На всех стихиях человек —
Тиран, предатель или узник (III, 21).

Б. Челлини. Нептун и Амфитрита,
Солонка Франциска I. Золото. 1540–1543

Б. Челлини. Нептун и Амфитрита, Солонка Франциска I. Золото. 1540–1543.

Стихотворение это содержит два ключа к образу моря в пушкинском сознании. Первый — общемифологический, в духе утвердившейся символики европейского искусства: море — Нептун. От этого и приложение в мужском роде — «древний душегубец». Однако здесь же скрыт и более специальный ключ: «Седой Нептун Земли союзник» [3]. Говоря, что «седой Нептун Земли союзник», Пушкин имел в виду не отвлеченную аллегорию, а конкретное, памятное ему полотно [4]. Оно оказывало давление на художественное мышление поэта, заставляя его воспринимать море как мужскую фигуру.
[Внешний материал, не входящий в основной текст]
import Literature.NumberTheory.DiophantineGeometry.AbcWave0
import Mathlib.NumberTheory.Height.NumberField
import HarnessLib

/-!
# Scoones 2021/2023: `log H(a, b, c) < G^{1/3 + o(1)}` — an unconditional abc-type inequality in a FIXED number field

Topic `Literature/NumberTheory/DiophantineGeometry`; namespace `Literature.NumberTheory.DiophantineGeometry`.
ONE NAMED FACT (D-0014, D-0026: `def … : Prop`, no proof in the tree, no instance, no notation). Typed ≠ proved;
a named fact is a hypothesis `(h : scoones2021_abcNumberField_classNumberOne)`, not a theorem of ours.

Source. A. Scoones, *On the abc Conjecture in Algebraic Number Fields*, arXiv:2111.07791 (Nov 2021, the HELD text
`paper:arxiv-2111.07791`, whose numbering is used below: set-up p. 3, Theorems 1–3 and the display after Theorem 3
on p. 4, proof of Theorem 3 in §5 pp. 20–21); published version: Mathematika **70** (2023), no. 1 [Scoones2023]
(`references.bib` records it as refereed; this seat read the arXiv text only — the statement typed here is as printed
there; the identical statements are Thm. 2.1.3.3 / eq. (2.5) of the author's York thesis 2023, held as
`paper:galaxy-pdf-4555882797610083340`, p. 26). Method: Baker-type `S`-unit bounds over the Hilbert class field
(Győry–Yu 2006) with Le Fourn's "tubular" refinement (third-largest prime of `S`), i.e. Stewart–Yu 2001
(`stewart_yu`, exponent `1/3` over `ℚ`) transported to number fields.

PRINTED SET-UP (p. 3, verbatim): "Let `K` be a number field of degree `d` and let `a, b, c ∈ 𝓞_K ∖ {0}` be such that
`a + b + c = 0`. Further, assume that `a𝓞_K, b𝓞_K` and `c𝓞_K` are pairwise coprime; that is `a𝓞_K + b𝓞_K = 𝓞_K`,
and similarly for all other pairs. Let `L = HCF(K)` be the Hilbert Class Field of `K` … and let
`G = ∏_{𝔓 prime ideal, 𝔓 ⊂ 𝓞_L, 𝔓 ∣ (abc)𝓞_L} Nm^L_ℚ(𝔓)`." Heights: "`H_F(x₁, …, xₙ) = ∏_{υ ∈ M_F} max{|x₁|_υ, …,
|xₙ|_υ}`", "`M_F` the set of places of the number field `F` normalised so they satisfy the product formula", "the
projective height". PRINTED THEOREM 3 (p. 4): "Given the set up above, there exists an effectively computable
constant `𝒞₁₀` depending on `K` such that `log H_L(a, b, c) < (Nm 𝔭_a · Nm 𝔭_b · Nm 𝔭_c · Nm 𝔭_c′ · Nm 𝔮)^{1/3}
· G^{𝒞₁₀ log log log G / log log G}`, where `𝔭_c′` is the prime ideal of third largest norm dividing `c𝓞_L` and `𝔮`
is the prime ideal of `𝓞_L` of third largest norm dividing `bc𝓞_L`" [`𝔭_a, 𝔭_b, 𝔭_c` = the primes of `𝓞_L` of
greatest norm dividing `a𝓞_L, b𝓞_L, c𝓞_L`], and the DISPLAY deduced from it (p. 4; §5 p. 21; abstract): "From
here we will deduce that `log H_L(a, b, c) < G^{1/3 + 𝒞₁₁ log log log G / log log G}`."

WHAT IS TYPED (`scoones2021_abcNumberField_classNumberOne`), and the three rendering decisions.
(1) CLASS NUMBER ONE ONLY: the hypothesis `IsPrincipalIdealRing (𝓞 K)` (an explicit binder, not an instance) makes
`L = HCF(K) = K`, so heights and `G` live on `K` itself; Mathlib has no Hilbert class field, and the consumers
(`K = ℚ(i)`, `ℚ(√5)`) have `h_K = 1`. The general form is NOT typed. (Over `K` with `h_K > 1` the printed bound
is genuinely weaker when expressed on `K`: every prime `𝔭 ∣ abc` of `K` is unramified in `L` with
`∏_{𝔓 ∣ 𝔭} Nm 𝔓 = Nm 𝔭^{h_K}`, so `G = G_K^{h_K}`; do not drop the binder.)
(2) `G` IS THE TREE'S `radicalNorm` (Granville–Stark conductor, `AbcWave0.lean`: `∏ᶠ` of `Ideal.absNorm` over
`badPrimes a b c` = the primes at which the valuations of `a, b, c` are not all equal), EACH PRIME ONCE, NO
ramification exponent — so it is NOT Győry's `radicalK` (`AbcGyory2008NumberFields.lean`, `∏ N𝔭^{e(𝔭|p)}`). For
`a, b, c ∈ 𝓞_K ∖ {0}` with pairwise coprime principal ideals a prime `𝔭` has at most one of `ord_𝔭 a, ord_𝔭 b,
ord_𝔭 c` positive, hence `𝔭 ∈ badPrimes a b c ↔ 𝔭 ∣ abc`, and `radicalNorm a b c = ∏_{𝔭 ∣ abc𝓞_K} Nm 𝔭 = G`
(`= Ideal.absNorm` of the radical of `abc𝓞_K`). Cost bookkeeping for consumers: a rational prime `p ∣ Nm(abc)`
contributes `Nm 𝔭 = p^{f(𝔭|p)}` for EACH prime `𝔭 ∣ abc` above it (inert in a quadratic field: `p²`; split with both
conjugates dividing `abc`: `p · p`; ramified: `p`).
(3) `H` IS MATHLIB'S RELATIVE PROJECTIVE HEIGHT `Height.mulHeight ![a, b, c]` over `K` (archimedean places with
multiplicity `1`/`2`, finite places `|x|_𝔭 = Nm 𝔭^{−ord_𝔭 x}`, product formula: `NumberField.instAdmissibleAbsValues`;
the normalisation recorded for `UniformABCConjecture` and `gyory2008_thm1` in this directory), typed through
`Height.logHeight = Real.log ∘ Height.mulHeight`. For pairwise coprime INTEGERS the finite factors are `1`, so
`H_K(a, b, c) = ∏_{σ : K → ℂ} max(|σa|, |σb|, |σc|)`. Scoones' `H_L` is "the projective height" with places
"normalised so they satisfy the product formula" and `h(x) = d h_K log H_L(1, x)` (p. 3); whichever of the two
standard normalisations (absolute, or relative to `L = K`) is meant, `log` of one is `[K:ℚ]` times `log` of the other,
and the factor is absorbed in the constant `C = C(K, ε)` below — the typed sentence is implied either way.
(4) ε-FORM: the printed exponent `1/3 + 𝒞₁₁ log log log G / log log G` is an `o(1)`-perturbation of `1/3` that is only
meaningful for large `G` (the proofs run "for a sufficiently large constant and large enough `G`", thesis p. 45,
(3.88); for `G ≤ 15 < e^e` the triple logarithm is not even positive). Typed is the consequence every consumer
uses: for every `ε > 0` a constant `C = C(K, ε) > 0` with `log H_K(a, b, c) ≤ C · G^{1/3 + ε}` for ALL admissible
triples. For `G ≥ G₀(K, ε)` this is the display with `𝒞₁₁ log log log G / log log G ≤ ε`; for `G < G₀` there are
finitely many sets `S` of primes of norm `< G₀`, for each of which `(a/c, b/c)` runs over the finitely many solutions
of the `S`-unit equation `x + y = −1` (Siegel–Mahler; effectively Győry–Yu, the very bounds the paper uses), and
`H_K(a, b, c) = H_K(a/c, b/c, 1)` — so these heights are bounded and absorbed in `C`. The effectivity of `𝒞₁₁`
and of `C` is NOT transcribed (existence only: weaker than print). The literal triple-log form is not typed.
Side conditions are exactly the printed ones: `a, b, c ∈ 𝓞_K`, all `≠ 0`, `a + b + c = 0`, PAIRWISE coprime
(`IsCoprime` in `𝓞 K`, i.e. `a𝓞_K + b𝓞_K = 𝓞_K`; given `a + b + c = 0` any one of the three pairwise conditions
implies the other two, but all three are kept as printed); nothing sharper than print is asserted.

CONSUMERS («one fact, two class rows»; both at abc distance 0, NOT abc, NOT A-PS): the ℤ-shadows
`Summit.ABC.ABC.Theses.GaussianTwoDivision.GaussianNormTripleBound` (stmt-ABC-23401, `K = ℚ(i)`, exponent `2/3`) and
`Summit.ABC.ABC.Theses.CuspFieldPencil.GoldenCuspShadow` / `NFPencilBound` (stmt-ABC-26026 / 26250, `K = ℚ(√5)`,
exponent `1/2`), which take this fact BY NAME as a hypothesis; the fact proves neither by itself (the dictionary from
their integer data to a pairwise-coprime `𝓞_K`-triple, the height comparison `log max|u|,|w| ≤ log H_K + O(1)` and
the prime-cost count `G ≤ c · rad^{3/2}` resp. `rad²` are prover work). For `K = ℚ` the sentence is implied by
Stewart–Yu 2001 (`stewart_yu`, `Literature.Barriers.ABC.BakerMethodBounds`: `log c ≪ rad^{1/3} (log rad)³`).

HONESTY. An unconditional theorem in print, typed as a cite-only named fact (debt +1); it is exponentially far from
abc (`log H` vs. `H`), moves no rung of the abc ladder, and says nothing about A-PS. The paper's own Remark (p. 5)
on the Mochizuki–Fesenko–Hoshi–Minamide–Porowski inequality ("relies on … Inter-universal Teichmüller Theory, the
veracity of which is currently being debated") is recorded in `references.bib` [Scoones2023]; no side is taken here.
-/

namespace Literature.NumberTheory.DiophantineGeometry

open NumberField

/-- **Scoones 2021 (arXiv:2111.07791; Mathematika 70 (2023)), Theorem 3 and the display following it (p. 4),
CLASS-NUMBER-ONE case, ε-form.** Printed: for a number field `K`, `a, b, c ∈ 𝓞_K ∖ {0}` with `a + b + c = 0` and
`a𝓞_K, b𝓞_K, c𝓞_K` pairwise coprime, `L = HCF(K)`, `G = ∏_{𝔓 ∣ abc𝓞_L} Nm^L_ℚ 𝔓`: "there exists an effectively
computable constant `𝒞₁₀` depending on `K` such that `log H_L(a, b, c) < (Nm 𝔭_a Nm 𝔭_b Nm 𝔭_c Nm 𝔭_c′ Nm 𝔮)^{1/3}
G^{𝒞₁₀ log log log G / log log G}` … From here we will deduce that `log H_L(a, b, c) < G^{1/3 + 𝒞₁₁ log log log G /
log log G}`." Typed (see the module docstring, decisions (1)–(4)): when `𝓞 K` is a principal ideal ring (`h_K = 1`,
so `L = K`), for every `ε > 0` there is `C > 0` (depending on `K`, `ε`) such that for all pairwise coprime nonzero
`a, b, c ∈ 𝓞 K` with `a + b + c = 0`,
`log H_K(a : b : c) ≤ C · (radicalNorm a b c)^{1/3 + ε}`, with `H_K = Height.mulHeight ![a, b, c]` (Mathlib's
relative projective height over `K`) and `radicalNorm a b c = ∏_{𝔭 ∣ abc} Nm 𝔭 = G` (each prime once). The `o(1)` in
the exponent, the small-`G` range and the height normalisation are absorbed in `C`; effectivity is not transcribed.
Named fact, no proof in the tree (Baker's method over number fields). Unconditional in print; NOT abc (a bound for
`log H`, not `H`). [cite: Scoones2023, Thm 3 + display p. 4 (arXiv:2111.07791v1 numbering); §5 p. 21] -/
def scoones2021_abcNumberField_classNumberOne : Prop :=
  ∀ (K : Type) [Field K] [NumberField K], IsPrincipalIdealRing (𝓞 K) →
    ∀ ε : ℝ, 0 < ε → ∃ C : ℝ, 0 < C ∧
      ∀ a b c : 𝓞 K, a ≠ 0 → b ≠ 0 → c ≠ 0 → a + b + c = 0 →
        IsCoprime a b → IsCoprime b c → IsCoprime c a →
          Height.logHeight ![(a : K), (b : K), (c : K)] ≤
            C * (radicalNorm (a : K) (b : K) (c : K) : ℝ) ^ (1 / 3 + ε : ℝ)

end Literature.NumberTheory.DiophantineGeometry
namespace Summit.QuantumFields.YangMills.Theorems.Prop7SectET3N06LeavesRecordStepLayerEvalRowsSCut
open Literature.MathematicalPhysics.QuantumFieldTheory.Balaban1983to89
open Finset B6RandomWalk B6RandomWalkHom B9Thm34Ext B9Thm37GlueCor36 B11SectG B9SectDSup B9Thm37AllNorms
open B9Thm37AllNormsInstances B9FromB6 B9FromB6ModelSignsOn B9SectBStepWhole B9Thm312Whole B9Thm312WholeLeaf B9Thm312WholeLeft B9Thm313Whole
open B9Thm313WholeLeft B9Thm312WholeLeafLeftGlob B9Ineq347CoReading B9SectCDiffDict B9CoRealizesRel B9Thm37Glue B9SectDL2Decay B9RWSums343Holder
open B9RWSumsReadsRel B9RWSumsReadsNbr B9Ineq347 B9Thm312WholeClasses B9Thm312WholeL2 B9Thm312WholeBlocksRel B9Thm312WholeBlocksNbr B9Thm313WholeLeafRel
open B9Thm312WholeHolder B9Thm312WholeHHolder B9Thm313WholeHolder B9Thm313WholeL2G B9Thm313WholeL2GP B9Thm313WholeInput B9Thm313WholeBlocksNbr B9Thm312WholeLeafAll
open B9RWSums346SecondDiff B9Thm313WholeBlocksNbrRec B9RWSums344InputFam B9Thm312WholeDir B9Thm312WholeBlocksPairM B9Thm313WholeDir B9Thm313WholeDirInput B9Thm313WholeBlocksPairM
open B9Thm313WholeLeafCompletePairM B9Thm312WholeDirB B9Thm313WholeDirInputB B9Thm313WholeBlocksPairMB B9Thm313WholeLeafCompletePairMB B9Thm313WholeBlocksPairMZ B9Thm313WholeBlocksPairMBZ B9Thm313WholeLeafRelZ
open B9Thm312WholeHZ B9Thm313WholeZ B9Thm313WholeLeftZ B9Thm313WholeHolderZ B9Thm313WholeInputZ B9Thm313WholeDirZ B9Thm313WholeDirInputZ B9Thm313WholeDirInputBZ
open B9Thm313WholeL2GZ B9Thm313WholeL2GPZ B9Thm313WholeDirL2Z B9Thm313WholeLeafCompletePairMBZ
open B6KLevelCensusIndexV1 (KIdx)
open B9GeoNormsKLevelV1 (geo9K)
open B9CoRealizesRelAtLetters (RelB)
open B9GeoLemma21KLevelV1 (geo9K_len_pos)
open B9Thm310Whole (Ops310 StaticOK310 Sizes310 Local342G Identities310)
open B9RWSums344InputPair (InputLegsPair310 FactorsInputPair310 DirSupHolder310)
open B9RWSums346MixedPair (L2MixedLegs310 FactorsL2Mixed310 DirSup310)
open B9RWSums346Two (L2TwoLegs310 FactorsL2_310)
open B9RWSumsDefinitePins (PinPrims)
open B9RWSumsDefinitePinsPair (PairPrims)
open B9RWSumsDefinitePinsPairM (MixedPrims)
open B9Thm312WholeStepFrom3131 (Letters3131)
open B9Thm312WholeLeftStepFrom3131 (Letters3131H)
open B9Thm312WholeStepDirFrom3131 (Thm33G0DirX)
open B9Thm312WholeRightStepFrom3131 (Letters3131R Thm33G0DivR)
open Summit.QuantumFields.YangMills.Theorems.Prop7SectET3Members (hd3)
open Summit.QuantumFields.YangMills.Theorems.Prop7SectET3Geometry (geoOK_geo9K)
open Summit.QuantumFields.YangMills.Theorems.Prop7SectET3BgClass (bgT3)
open Summit.QuantumFields.YangMills.Theorems.Prop7SectET3Letters (LettersRowZT3)
open Summit.QuantumFields.YangMills.Theorems.Prop7SectET3N06LeavesRecordCut (t313_of_pins_T3_completePairMBZc)
open B9Thm313WholeRgdFrom3152 (Ids3152)
open B9Thm313WholeLettersCut (Letters313Zc Letters313HZc Letters313L2Pc)
open Summit.QuantumFields.YangMills.Theorems.Prop7SectET3G0LayerFromThm310E (g0_layer_T3_of_thm310_coreB)
open Summit.QuantumFields.YangMills.Theorems.Prop7SectET3StepDirLayerFromLetters (stepDirB_layer_T3_of_lettersCZ relB_mult_real dist_eq_of_relB_right)
open B9GeoNormsKLevelModelSignsV1 (modelSignsOn_geo9K)
open Summit.QuantumFields.YangMills.Theorems.Prop7SectET3Members (memberIdx)
open Summit.QuantumFields.YangMills.Theorems.Prop7SectET3BgClass (cfgV1OfT3)
open Summit.QuantumFields.YangMills.Theorems.Prop7SectET3ClassTransferRows (normG_row_of_t313_classTransferS)
open Summit.QuantumFields.YangMills.Theorems.Prop7SectET3KernelFamilyCanonical (exists_kernelFamily_structural)
open Summit.QuantumFields.YangMills.Theorems.Prop7SectET3OpsSymmetry (hsymGG_row_of_letterSymm)
open T3ContinuumYM3Torus T3PrintedRegularMinimiser B6GlobalChartV1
Однако выявление художественного архетипа пушкинского образа союза Земли и Моря позволяет обнаружить и некоторые смысловые оттенки. У Рубенса союз двух стихий благодатен — он несет изобилие и процветание. В стихотворении «К морю» в нем появляется оттенок горечи. Образ моря отмечен печатью поэзии — иначе выглядит земля:

Судьба людей повсюду та же:
Где благо, там уже на страже
Иль просвещенье, иль тиран (II, 333).

Таким образом, союз Моря и Земли — это союз с тиранией. Так он и рисуется в обращенном к Вяземскому стихотворении «Так море, древний душегубец...». Если горькие ноты в «К морю» были связаны с известиями о смерти Наполеона и Байрона, то второе стихотворение вызвано слухом об аресте в Англии Николая Тургенева и о доставке его морем в Петербург. Образ, мелькнувший при создании «К морю», оформился. Аллегория Рубенса гротескно трансформировалась: Нептун, покровитель торговли, податель благ, превратился в «древнего душегубца», а прекрасная Кибела-Земля — в аллегорию тирании, предательства и тюрьмы. «Союз Земли и Воды» Рубенса, «К морю» и «К Вяземскому» («Так море, древний душегубец...») образуют своеобразный триптих, семантически раскрывающийся только при взаимной соотнесенности.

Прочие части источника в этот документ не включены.